Could you give the number of lines in the entries below that contain the word "private"? Only the number is wanted.

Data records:
= = = = = = =

/-- Quintics in `x₀` are integrable. [folklore] -/
private theorem integrable_re_quintic (a₀ a₁ a₂ a₃ a₄ a₅ : ℝ) :
    Integrable (fun g : SU2 => a₀ + a₁ * (su2Quat g).re + a₂ * (su2Quat g).re ^ 2 + a₃ * (su2Quat g).re ^ 3 +
        a₄ * (su2Quat g).re ^ 4 + a₅ * (su2Quat g).re ^ 5) σ₂ := by
  have i1 : Integrable (fun g : SU2 => a₁ * (su2Quat g).re) σ₂ := by
    have := (integrable_re_pow 1).const_mul a₁
    simpa using this
  exact (((((integrable_const a₀).add i1).add ((integrable_re_pow 2).const_mul a₂)).add
    ((integrable_re_pow 3).const_mul a₃)).add ((integrable_re_pow 4).const_mul a₄)).add
      ((integrable_re_pow 5).const_mul a₅)

/-- The weighted monomials `x₀^k e^{κ x₀}` are integrable. [folklore] -/
private theorem integrable_re_pow_mul_exp (κ : ℝ) (k : ℕ) :
    Integrable (fun g : SU2 => (su2Quat g).re ^ k * exp (κ * (su2Quat g).re)) σ₂ :=
  integrable_comp_su2Quat (Φ := fun x => x.re ^ k * exp (κ * x.re))
    (((Quaternion.continuous_re).pow k).mul (continuous_exp.comp (continuous_const.mul Quaternion.continuous_re)))

/-- The weight `e^{κ x₀}` is integrable. [folklore] -/
private theorem integrable_exp_re (κ : ℝ) : Integrable (fun g : SU2 => exp (κ * (su2Quat g).re)) σ₂ := by
  simpa using integrable_re_pow_mul_exp κ 0

/-- `|κ x₀| ≤ 1` for `0 ≤ κ ≤ 1`. [folklore] -/
private theorem abs_mul_re_le {κ : ℝ} (hκ0 : 0 ≤ κ) (hκ1 : κ ≤ 1) (g : SU2) : |κ * (su2Quat g).re| ≤ 1 := by
  rw [abs_mul, abs_of_nonneg hκ0]
  calc κ * |(su2Quat g).re| ≤ 1 * 1 := mul_le_mul hκ1 (abs_re_su2Quat_le g) (abs_nonneg _) zero_le_one
    _ = 1 := one_mul _

/-- **The tilted second moment of `x₀` is at least the Haar one**: for `0 ≤ κ ≤ 1`,
`(1/4) ∫ e^{κx₀} dσ ≤ ∫ x₀² e^{κx₀} dσ`.  Fourth-order Taylor with the exact moments:
`∫ (x₀² − 1/4) e^{κx₀} dσ ≥ κ²/32 − 15κ⁴/3072 ≥ 0`.  (An instance of the Ellis–Monroe–Newman monotonicity for the
even single-site law `(1 − t²)^{1/2} dt`, proved here directly.) [cite: EllisMonroeNewman1976, Thm. 1.1 with Thm. 1.2(d)] -/
theorem quarter_integral_exp_le {κ : ℝ} (hκ0 : 0 ≤ κ) (hκ1 : κ ≤ 1) :
    (1 / 4) * ∫ g, exp (κ * (su2Quat g).re) ∂σ₂ ≤ ∫ g, (su2Quat g).re ^ 2 * exp (κ * (su2Quat g).re) ∂σ₂ := by
  -- pointwise quintic minorant of `(x₀² − 1/4) e^{κ x₀}`
  have hpt : ∀ g : SU2,
      -1 / 4 + (-κ / 4) * (su2Quat g).re + (1 - κ ^ 2 / 8) * (su2Quat g).re ^ 2 + (κ - κ ^ 3 / 24) * (su2Quat g).re ^ 3 +
          (κ ^ 2 / 2 - 15 / 384 * κ ^ 4) * (su2Quat g).re ^ 4 + (κ ^ 3 / 6) * (su2Quat g).re ^ 5 ≤
        (su2Quat g).re ^ 2 * exp (κ * (su2Quat g).re) - (1 / 4) * exp (κ * (su2Quat g).re) := by
    intro g
    have ht := abs_re_su2Quat_le g
    have hφ : |(su2Quat g).re ^ 2 - 1 / 4| ≤ 3 / 4 := by
      have h1 : (su2Quat g).re ^ 2 ≤ 1 := by
        have := abs_le.1 ht
        nlinarith
      rw [abs_le]
      constructor <;> nlinarith [sq_nonneg (su2Quat g).re]
    have hT := (abs_le.1 (abs_mul_exp_sub_taylor_le (abs_mul_re_le hκ0 hκ1 g) hφ)).1
    nlinarith [hT]
  have hval := integral_re_quintic (-1 / 4) (-κ / 4) (1 - κ ^ 2 / 8) (κ - κ ^ 3 / 24) (κ ^ 2 / 2 - 15 / 384 * κ ^ 4)
    (κ ^ 3 / 6)
  have iP := integrable_re_quintic (-1 / 4) (-κ / 4) (1 - κ ^ 2 / 8) (κ - κ ^ 3 / 24) (κ ^ 2 / 2 - 15 / 384 * κ ^ 4)
    (κ ^ 3 / 6)
  have i2 := integrable_re_pow_mul_exp κ 2
  have i0 : Integrable (fun g : SU2 => (1 / 4) * exp (κ * (su2Quat g).re)) σ₂ := (integrable_exp_re κ).const_mul _
  have iD : Integrable (fun g : SU2 => (su2Quat g).re ^ 2 * exp (κ * (su2Quat g).re) -
      (1 / 4) * exp (κ * (su2Quat g).re)) σ₂ := i2.sub i0
  have hm := integral_mono iP iD fun g => hpt g
  rw [integral_sub i2 i0, integral_const_mul, hval] at hm
  have hκ2 : κ ^ 2 ≤ 1 := by nlinarith
  nlinarith [sq_nonneg κ, hκ2]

= = = = = = =

* _EXERCISE SOLUTION_
4